== DATASET CONTENT ==
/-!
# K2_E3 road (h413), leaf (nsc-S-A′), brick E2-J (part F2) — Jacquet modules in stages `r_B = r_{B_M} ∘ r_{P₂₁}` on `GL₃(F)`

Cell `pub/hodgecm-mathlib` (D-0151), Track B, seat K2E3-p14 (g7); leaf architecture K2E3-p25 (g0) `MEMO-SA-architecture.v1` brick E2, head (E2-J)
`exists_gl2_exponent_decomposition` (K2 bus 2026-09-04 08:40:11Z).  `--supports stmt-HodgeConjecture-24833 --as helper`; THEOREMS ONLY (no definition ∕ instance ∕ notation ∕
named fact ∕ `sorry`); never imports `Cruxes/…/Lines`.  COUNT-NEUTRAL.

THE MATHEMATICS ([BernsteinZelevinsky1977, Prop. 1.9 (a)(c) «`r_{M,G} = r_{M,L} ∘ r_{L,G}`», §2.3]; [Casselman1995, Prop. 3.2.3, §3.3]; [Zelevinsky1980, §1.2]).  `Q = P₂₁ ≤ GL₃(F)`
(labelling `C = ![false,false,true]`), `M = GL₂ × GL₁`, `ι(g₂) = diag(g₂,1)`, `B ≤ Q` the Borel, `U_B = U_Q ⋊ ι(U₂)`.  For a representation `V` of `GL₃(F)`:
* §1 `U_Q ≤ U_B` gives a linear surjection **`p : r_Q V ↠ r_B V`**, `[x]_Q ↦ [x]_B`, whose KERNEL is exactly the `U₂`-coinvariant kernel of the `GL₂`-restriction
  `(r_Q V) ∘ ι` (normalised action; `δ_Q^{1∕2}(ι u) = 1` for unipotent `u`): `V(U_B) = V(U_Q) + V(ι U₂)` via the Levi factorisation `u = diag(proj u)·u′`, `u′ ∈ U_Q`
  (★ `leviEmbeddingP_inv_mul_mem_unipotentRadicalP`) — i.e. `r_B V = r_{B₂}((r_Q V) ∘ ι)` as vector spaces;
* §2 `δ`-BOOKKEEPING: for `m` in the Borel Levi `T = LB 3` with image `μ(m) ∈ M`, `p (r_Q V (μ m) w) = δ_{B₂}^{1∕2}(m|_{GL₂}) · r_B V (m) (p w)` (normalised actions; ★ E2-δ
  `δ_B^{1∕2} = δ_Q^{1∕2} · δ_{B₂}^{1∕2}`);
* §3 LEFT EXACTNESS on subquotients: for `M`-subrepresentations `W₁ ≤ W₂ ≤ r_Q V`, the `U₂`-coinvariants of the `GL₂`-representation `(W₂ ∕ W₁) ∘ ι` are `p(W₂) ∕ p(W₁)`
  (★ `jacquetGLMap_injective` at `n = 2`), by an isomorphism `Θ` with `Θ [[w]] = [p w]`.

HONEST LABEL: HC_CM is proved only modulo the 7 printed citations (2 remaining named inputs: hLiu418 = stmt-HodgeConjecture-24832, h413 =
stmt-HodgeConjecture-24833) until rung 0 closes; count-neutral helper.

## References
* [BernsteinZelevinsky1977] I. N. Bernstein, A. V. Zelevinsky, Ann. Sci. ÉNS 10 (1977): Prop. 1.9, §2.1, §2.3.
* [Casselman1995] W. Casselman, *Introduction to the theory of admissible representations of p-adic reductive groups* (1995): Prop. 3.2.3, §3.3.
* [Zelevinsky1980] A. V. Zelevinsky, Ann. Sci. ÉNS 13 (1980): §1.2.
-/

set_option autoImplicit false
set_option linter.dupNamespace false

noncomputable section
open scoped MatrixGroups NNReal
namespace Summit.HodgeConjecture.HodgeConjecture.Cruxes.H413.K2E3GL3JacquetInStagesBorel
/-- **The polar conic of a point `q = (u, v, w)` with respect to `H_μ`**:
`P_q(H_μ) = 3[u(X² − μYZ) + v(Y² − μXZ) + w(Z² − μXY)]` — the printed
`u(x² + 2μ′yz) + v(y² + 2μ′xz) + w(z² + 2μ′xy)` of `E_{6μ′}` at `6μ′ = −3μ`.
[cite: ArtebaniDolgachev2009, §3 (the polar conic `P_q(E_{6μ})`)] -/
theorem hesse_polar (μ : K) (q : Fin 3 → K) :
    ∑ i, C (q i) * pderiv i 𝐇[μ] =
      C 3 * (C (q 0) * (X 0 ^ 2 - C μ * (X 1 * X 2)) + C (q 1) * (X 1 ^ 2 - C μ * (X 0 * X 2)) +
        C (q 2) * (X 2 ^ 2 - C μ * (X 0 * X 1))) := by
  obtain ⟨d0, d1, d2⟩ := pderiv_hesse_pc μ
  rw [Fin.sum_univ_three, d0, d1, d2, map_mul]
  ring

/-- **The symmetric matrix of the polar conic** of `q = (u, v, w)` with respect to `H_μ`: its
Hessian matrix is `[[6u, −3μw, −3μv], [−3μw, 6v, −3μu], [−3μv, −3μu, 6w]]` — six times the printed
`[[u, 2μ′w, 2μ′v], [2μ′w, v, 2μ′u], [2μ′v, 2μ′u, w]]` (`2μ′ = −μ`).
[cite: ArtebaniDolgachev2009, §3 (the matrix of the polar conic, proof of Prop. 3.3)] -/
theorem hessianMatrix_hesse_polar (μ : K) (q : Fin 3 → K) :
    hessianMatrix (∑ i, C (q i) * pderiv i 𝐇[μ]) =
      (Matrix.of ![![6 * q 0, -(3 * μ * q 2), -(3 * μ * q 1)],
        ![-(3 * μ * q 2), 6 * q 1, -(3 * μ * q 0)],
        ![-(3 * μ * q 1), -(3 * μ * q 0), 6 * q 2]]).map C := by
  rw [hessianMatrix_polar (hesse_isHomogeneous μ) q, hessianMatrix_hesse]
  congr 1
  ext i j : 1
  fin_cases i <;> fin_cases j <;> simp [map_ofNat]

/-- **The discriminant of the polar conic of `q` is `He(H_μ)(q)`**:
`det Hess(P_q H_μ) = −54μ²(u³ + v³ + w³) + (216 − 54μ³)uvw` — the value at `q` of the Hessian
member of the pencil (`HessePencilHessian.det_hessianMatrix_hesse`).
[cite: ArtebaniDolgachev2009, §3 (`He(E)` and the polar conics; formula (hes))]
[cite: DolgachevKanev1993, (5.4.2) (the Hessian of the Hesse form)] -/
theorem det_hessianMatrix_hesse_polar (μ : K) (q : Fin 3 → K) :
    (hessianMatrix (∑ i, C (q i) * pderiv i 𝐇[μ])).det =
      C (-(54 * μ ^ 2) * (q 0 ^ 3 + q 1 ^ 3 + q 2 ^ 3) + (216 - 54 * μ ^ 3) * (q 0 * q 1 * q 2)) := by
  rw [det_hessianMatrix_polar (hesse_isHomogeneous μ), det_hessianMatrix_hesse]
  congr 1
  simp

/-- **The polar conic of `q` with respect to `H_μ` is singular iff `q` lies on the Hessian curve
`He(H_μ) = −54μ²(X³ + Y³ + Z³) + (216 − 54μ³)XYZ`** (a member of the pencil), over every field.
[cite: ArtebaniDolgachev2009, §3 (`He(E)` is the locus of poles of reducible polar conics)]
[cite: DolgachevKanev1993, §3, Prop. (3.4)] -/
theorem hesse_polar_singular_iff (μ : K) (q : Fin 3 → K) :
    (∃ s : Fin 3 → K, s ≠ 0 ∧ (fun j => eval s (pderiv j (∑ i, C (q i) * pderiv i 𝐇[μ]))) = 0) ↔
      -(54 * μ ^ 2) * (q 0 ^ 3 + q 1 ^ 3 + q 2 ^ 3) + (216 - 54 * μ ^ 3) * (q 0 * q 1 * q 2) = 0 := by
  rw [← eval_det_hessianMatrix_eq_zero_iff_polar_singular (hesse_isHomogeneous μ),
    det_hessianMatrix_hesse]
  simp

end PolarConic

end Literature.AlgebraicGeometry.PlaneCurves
===
== DATASET CONTENT ==
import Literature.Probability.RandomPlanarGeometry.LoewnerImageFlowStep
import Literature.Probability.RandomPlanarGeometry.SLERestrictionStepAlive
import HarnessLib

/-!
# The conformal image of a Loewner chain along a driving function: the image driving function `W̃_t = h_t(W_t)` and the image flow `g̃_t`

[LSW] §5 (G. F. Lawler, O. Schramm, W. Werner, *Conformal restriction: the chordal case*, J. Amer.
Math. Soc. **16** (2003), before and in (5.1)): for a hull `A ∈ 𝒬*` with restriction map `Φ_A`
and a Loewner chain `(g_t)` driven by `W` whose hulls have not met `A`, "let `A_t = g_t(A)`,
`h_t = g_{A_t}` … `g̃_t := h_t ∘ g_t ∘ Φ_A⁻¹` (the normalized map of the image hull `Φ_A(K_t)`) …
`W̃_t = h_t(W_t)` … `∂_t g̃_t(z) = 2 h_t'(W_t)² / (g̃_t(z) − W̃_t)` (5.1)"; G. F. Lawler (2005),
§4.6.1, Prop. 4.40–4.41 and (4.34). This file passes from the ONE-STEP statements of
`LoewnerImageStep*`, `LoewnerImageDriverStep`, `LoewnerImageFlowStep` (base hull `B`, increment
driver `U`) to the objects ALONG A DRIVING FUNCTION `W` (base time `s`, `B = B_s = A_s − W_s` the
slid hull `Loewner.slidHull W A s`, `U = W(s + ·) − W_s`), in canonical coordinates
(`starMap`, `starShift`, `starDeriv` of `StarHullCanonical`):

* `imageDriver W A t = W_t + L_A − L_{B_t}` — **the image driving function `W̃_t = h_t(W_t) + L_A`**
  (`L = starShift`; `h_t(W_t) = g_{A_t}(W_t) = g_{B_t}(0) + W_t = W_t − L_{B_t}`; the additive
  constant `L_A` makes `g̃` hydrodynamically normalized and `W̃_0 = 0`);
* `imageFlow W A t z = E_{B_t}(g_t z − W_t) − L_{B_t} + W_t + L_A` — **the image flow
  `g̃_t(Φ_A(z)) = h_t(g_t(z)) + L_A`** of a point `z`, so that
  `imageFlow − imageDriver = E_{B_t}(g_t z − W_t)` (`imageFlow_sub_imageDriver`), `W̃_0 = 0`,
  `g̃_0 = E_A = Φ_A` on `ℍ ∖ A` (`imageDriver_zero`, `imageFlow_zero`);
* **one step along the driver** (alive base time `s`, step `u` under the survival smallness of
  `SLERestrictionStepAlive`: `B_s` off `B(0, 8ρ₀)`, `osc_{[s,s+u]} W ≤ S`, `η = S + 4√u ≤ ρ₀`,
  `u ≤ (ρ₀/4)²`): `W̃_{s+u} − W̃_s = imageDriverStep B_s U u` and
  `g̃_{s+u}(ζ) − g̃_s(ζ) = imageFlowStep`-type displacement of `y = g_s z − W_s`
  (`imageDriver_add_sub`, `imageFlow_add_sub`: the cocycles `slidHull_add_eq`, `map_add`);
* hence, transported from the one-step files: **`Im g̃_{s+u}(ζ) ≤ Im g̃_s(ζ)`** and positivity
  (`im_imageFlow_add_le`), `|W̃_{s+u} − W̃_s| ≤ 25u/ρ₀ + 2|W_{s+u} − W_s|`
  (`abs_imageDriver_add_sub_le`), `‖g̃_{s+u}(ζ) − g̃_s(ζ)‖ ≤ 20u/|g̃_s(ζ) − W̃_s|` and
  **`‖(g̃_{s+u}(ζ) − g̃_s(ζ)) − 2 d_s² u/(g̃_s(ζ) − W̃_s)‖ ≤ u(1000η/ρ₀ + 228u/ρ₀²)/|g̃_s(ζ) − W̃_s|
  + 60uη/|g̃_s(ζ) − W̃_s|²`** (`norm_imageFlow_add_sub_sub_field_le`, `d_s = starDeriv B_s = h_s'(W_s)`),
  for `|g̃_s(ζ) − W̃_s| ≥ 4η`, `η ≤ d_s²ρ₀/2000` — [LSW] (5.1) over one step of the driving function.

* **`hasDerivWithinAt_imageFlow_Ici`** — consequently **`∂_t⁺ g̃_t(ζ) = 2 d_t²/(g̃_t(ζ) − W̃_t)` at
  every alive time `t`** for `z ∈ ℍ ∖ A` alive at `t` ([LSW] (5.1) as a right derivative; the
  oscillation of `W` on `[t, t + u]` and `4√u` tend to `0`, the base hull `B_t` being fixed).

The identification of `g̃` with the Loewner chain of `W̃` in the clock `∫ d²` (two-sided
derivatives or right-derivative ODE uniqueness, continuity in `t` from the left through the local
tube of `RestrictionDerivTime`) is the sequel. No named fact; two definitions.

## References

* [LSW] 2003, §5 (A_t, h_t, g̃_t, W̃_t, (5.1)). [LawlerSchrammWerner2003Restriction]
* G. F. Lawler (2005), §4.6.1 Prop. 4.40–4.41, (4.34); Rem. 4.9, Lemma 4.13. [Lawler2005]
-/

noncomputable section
===
== DATASET CONTENT ==
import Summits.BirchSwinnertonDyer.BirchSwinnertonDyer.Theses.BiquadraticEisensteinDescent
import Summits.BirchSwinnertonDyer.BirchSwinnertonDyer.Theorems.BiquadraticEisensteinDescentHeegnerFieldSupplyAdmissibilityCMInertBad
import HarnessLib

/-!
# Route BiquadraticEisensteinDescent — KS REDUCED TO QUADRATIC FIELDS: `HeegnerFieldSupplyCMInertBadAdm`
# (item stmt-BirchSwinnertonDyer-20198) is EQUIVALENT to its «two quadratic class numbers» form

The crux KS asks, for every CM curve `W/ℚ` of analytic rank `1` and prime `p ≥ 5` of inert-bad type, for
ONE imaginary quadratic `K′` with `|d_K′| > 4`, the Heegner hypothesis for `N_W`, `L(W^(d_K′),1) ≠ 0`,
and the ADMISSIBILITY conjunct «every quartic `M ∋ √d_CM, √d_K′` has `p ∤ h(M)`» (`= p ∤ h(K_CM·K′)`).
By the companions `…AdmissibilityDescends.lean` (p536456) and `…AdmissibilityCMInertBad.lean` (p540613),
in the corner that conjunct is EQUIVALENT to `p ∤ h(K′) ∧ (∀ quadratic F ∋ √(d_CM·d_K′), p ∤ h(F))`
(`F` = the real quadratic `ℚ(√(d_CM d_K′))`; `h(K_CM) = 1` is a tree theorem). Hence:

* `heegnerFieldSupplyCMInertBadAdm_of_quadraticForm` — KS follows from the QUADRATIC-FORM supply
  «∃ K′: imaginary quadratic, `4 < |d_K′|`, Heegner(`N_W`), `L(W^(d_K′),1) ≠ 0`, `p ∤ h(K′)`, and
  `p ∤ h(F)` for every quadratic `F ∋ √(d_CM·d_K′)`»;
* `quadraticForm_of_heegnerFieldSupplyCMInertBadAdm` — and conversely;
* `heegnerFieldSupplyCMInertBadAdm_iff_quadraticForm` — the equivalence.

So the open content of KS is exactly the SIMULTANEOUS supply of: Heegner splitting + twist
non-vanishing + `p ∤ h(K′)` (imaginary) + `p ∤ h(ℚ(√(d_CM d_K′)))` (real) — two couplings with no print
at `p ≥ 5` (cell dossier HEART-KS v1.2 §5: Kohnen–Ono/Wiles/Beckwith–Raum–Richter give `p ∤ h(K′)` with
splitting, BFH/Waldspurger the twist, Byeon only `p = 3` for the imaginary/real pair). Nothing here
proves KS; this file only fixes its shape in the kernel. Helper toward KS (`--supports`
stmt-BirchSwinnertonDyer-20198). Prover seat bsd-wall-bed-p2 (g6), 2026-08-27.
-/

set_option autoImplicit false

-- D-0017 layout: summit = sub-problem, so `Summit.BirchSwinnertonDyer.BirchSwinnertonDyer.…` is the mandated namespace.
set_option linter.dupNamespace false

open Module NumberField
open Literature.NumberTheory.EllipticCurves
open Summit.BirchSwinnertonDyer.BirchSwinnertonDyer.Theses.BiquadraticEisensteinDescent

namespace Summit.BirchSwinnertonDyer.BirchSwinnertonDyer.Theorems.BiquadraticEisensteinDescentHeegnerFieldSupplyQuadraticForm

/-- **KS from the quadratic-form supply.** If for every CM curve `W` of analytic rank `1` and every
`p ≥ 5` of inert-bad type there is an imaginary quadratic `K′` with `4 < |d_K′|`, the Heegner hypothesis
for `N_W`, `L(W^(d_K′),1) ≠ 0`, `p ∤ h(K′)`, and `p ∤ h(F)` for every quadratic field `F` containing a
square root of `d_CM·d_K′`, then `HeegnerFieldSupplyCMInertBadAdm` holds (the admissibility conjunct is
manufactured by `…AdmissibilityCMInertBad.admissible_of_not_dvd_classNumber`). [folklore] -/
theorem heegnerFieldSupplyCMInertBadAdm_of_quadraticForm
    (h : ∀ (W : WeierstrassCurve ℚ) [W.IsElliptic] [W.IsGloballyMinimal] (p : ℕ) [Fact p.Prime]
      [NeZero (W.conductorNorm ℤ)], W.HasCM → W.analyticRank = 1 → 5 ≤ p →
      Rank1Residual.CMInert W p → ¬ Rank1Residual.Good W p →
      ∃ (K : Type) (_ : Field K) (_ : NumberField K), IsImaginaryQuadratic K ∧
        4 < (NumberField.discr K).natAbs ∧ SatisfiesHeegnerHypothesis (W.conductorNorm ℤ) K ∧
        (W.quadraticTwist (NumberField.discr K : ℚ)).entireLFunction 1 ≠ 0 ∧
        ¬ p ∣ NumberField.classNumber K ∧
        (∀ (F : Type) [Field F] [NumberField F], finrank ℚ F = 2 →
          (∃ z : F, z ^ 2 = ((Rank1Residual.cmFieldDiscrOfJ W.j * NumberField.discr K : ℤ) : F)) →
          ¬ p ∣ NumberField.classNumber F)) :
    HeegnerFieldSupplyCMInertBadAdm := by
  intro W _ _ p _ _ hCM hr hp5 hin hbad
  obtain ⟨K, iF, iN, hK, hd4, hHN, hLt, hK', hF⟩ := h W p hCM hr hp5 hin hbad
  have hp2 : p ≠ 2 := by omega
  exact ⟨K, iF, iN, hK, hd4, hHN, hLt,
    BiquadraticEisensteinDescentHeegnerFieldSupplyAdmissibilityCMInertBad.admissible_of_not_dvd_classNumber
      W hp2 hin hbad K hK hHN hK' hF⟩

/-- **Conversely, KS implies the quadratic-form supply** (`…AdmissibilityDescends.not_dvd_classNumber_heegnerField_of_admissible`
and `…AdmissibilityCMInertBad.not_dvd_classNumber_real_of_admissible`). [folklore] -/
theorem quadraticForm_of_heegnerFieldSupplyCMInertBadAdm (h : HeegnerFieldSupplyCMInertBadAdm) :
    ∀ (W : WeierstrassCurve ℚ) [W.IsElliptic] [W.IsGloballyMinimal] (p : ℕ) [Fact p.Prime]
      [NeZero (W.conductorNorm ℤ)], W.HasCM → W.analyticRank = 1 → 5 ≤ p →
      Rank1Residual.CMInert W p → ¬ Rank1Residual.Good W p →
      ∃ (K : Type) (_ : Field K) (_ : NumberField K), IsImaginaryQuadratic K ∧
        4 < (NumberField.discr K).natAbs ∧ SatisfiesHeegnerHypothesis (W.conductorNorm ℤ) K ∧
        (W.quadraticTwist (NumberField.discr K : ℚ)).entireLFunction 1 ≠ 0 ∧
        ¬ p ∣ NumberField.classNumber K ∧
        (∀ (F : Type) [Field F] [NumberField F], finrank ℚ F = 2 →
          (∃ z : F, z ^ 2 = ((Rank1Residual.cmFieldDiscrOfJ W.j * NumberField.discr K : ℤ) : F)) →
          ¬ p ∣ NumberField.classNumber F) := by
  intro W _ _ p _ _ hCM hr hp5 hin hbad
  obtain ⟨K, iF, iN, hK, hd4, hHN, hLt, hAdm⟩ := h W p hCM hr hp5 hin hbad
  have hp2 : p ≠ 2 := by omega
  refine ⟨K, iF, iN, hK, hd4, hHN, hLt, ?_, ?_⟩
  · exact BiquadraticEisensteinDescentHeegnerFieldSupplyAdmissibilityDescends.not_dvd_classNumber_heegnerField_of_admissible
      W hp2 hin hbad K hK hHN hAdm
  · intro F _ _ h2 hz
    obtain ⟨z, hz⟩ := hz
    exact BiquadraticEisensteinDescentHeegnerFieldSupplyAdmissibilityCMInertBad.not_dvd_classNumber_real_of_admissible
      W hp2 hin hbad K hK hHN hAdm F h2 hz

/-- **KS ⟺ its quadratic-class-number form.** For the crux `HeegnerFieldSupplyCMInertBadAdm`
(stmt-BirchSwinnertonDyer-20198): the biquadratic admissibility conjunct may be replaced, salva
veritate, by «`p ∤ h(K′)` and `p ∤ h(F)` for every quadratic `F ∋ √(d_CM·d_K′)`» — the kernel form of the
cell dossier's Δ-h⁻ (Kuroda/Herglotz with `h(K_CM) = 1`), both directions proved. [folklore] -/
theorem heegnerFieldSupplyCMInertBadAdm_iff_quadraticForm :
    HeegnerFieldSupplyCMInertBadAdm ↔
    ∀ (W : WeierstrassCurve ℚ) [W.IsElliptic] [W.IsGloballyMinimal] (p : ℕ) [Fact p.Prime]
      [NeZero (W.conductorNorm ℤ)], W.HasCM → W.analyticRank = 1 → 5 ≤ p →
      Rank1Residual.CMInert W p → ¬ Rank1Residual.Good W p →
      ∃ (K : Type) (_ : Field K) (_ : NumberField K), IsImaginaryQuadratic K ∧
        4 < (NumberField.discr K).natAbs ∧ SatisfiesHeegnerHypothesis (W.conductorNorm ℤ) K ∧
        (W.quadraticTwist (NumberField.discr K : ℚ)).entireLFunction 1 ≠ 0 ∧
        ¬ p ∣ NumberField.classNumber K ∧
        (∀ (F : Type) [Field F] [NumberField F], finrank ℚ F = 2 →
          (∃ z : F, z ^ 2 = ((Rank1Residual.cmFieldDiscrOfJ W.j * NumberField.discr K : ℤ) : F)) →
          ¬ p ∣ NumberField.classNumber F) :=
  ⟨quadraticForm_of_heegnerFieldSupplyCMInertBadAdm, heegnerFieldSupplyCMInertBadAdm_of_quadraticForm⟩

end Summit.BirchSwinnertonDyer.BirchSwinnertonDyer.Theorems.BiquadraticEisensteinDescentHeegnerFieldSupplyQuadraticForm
===
* TASK GOAL *
Give again exactly, and only, the lines above starting at the one with "g̃_s(ζ)‖ ≤ 20u/|g̃_s(ζ)" and ending at the one with "The identification of".

* ANSWER TO THIS EXERCISE *
  (`abs_imageDriver_add_sub_le`), `‖g̃_{s+u}(ζ) − g̃_s(ζ)‖ ≤ 20u/|g̃_s(ζ) − W̃_s|` and
  **`‖(g̃_{s+u}(ζ) − g̃_s(ζ)) − 2 d_s² u/(g̃_s(ζ) − W̃_s)‖ ≤ u(1000η/ρ₀ + 228u/ρ₀²)/|g̃_s(ζ) − W̃_s|
  + 60uη/|g̃_s(ζ) − W̃_s|²`** (`norm_imageFlow_add_sub_sub_field_le`, `d_s = starDeriv B_s = h_s'(W_s)`),
  for `|g̃_s(ζ) − W̃_s| ≥ 4η`, `η ≤ d_s²ρ₀/2000` — [LSW] (5.1) over one step of the driving function.

* **`hasDerivWithinAt_imageFlow_Ici`** — consequently **`∂_t⁺ g̃_t(ζ) = 2 d_t²/(g̃_t(ζ) − W̃_t)` at
  every alive time `t`** for `z ∈ ℍ ∖ A` alive at `t` ([LSW] (5.1) as a right derivative; the
  oscillation of `W` on `[t, t + u]` and `4√u` tend to `0`, the base hull `B_t` being fixed).

The identification of `g̃` with the Loewner chain of `W̃` in the clock `∫ d²` (two-sided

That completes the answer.